[Activity]
Each line in the entries that has the word "Kolyvagin" has to be copied.

[Data provided]
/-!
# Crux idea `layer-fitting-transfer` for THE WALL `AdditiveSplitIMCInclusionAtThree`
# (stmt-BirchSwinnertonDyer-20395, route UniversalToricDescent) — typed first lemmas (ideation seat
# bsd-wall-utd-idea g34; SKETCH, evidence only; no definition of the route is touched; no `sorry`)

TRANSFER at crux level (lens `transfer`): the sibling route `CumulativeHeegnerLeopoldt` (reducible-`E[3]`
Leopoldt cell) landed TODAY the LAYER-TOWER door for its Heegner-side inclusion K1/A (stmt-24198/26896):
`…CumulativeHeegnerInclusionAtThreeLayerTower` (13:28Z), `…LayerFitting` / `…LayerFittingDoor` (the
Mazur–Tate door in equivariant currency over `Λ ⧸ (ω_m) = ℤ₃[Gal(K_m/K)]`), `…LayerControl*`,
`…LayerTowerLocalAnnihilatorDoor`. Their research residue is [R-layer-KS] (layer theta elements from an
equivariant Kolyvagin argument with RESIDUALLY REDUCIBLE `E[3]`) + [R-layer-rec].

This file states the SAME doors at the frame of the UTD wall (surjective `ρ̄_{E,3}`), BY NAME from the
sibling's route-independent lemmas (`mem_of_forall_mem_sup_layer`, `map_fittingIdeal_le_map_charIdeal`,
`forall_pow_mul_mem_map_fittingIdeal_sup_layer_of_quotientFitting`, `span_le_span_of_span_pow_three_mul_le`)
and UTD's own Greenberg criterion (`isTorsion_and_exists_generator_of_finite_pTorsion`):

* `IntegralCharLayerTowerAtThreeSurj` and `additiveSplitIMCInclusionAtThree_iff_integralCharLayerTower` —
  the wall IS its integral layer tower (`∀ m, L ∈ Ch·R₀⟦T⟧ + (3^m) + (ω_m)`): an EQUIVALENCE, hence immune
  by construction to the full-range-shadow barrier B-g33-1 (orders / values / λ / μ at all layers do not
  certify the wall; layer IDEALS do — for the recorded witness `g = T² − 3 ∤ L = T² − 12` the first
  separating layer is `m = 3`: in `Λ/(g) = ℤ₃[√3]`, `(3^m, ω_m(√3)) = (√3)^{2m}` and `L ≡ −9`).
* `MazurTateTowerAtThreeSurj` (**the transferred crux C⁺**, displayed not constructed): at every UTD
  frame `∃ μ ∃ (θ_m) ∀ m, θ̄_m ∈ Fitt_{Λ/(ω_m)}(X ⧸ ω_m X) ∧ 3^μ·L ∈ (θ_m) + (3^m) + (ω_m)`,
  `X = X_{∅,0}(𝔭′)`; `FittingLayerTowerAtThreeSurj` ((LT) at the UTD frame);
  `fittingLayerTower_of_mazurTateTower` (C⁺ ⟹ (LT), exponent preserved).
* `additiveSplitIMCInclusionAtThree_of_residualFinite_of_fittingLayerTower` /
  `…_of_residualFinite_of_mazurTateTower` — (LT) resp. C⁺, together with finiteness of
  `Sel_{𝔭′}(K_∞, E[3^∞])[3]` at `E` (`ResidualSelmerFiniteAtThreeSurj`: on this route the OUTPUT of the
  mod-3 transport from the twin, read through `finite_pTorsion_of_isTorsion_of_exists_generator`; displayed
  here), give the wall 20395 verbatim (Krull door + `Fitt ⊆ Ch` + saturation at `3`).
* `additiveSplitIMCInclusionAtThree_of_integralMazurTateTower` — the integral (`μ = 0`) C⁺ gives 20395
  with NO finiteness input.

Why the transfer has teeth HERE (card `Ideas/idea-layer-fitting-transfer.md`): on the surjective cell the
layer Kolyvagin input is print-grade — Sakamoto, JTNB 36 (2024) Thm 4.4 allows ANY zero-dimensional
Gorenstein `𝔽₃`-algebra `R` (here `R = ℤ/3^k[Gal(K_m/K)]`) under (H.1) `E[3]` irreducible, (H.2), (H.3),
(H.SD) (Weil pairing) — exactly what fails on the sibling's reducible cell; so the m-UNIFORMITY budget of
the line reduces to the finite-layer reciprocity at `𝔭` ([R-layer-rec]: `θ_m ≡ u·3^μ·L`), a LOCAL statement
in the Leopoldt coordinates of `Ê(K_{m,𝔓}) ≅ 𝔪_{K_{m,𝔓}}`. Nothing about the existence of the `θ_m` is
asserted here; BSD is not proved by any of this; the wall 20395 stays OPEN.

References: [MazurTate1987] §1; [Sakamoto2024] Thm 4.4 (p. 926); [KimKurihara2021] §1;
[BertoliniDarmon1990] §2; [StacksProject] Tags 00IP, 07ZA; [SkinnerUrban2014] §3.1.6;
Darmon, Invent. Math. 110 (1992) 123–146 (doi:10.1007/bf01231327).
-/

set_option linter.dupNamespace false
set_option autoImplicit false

[Written solution]
equivariant Kolyvagin argument with RESIDUALLY REDUCIBLE `E[3]`) + [R-layer-rec].
layer Kolyvagin input is print-grade — Sakamoto, JTNB 36 (2024) Thm 4.4 allows ANY zero-dimensional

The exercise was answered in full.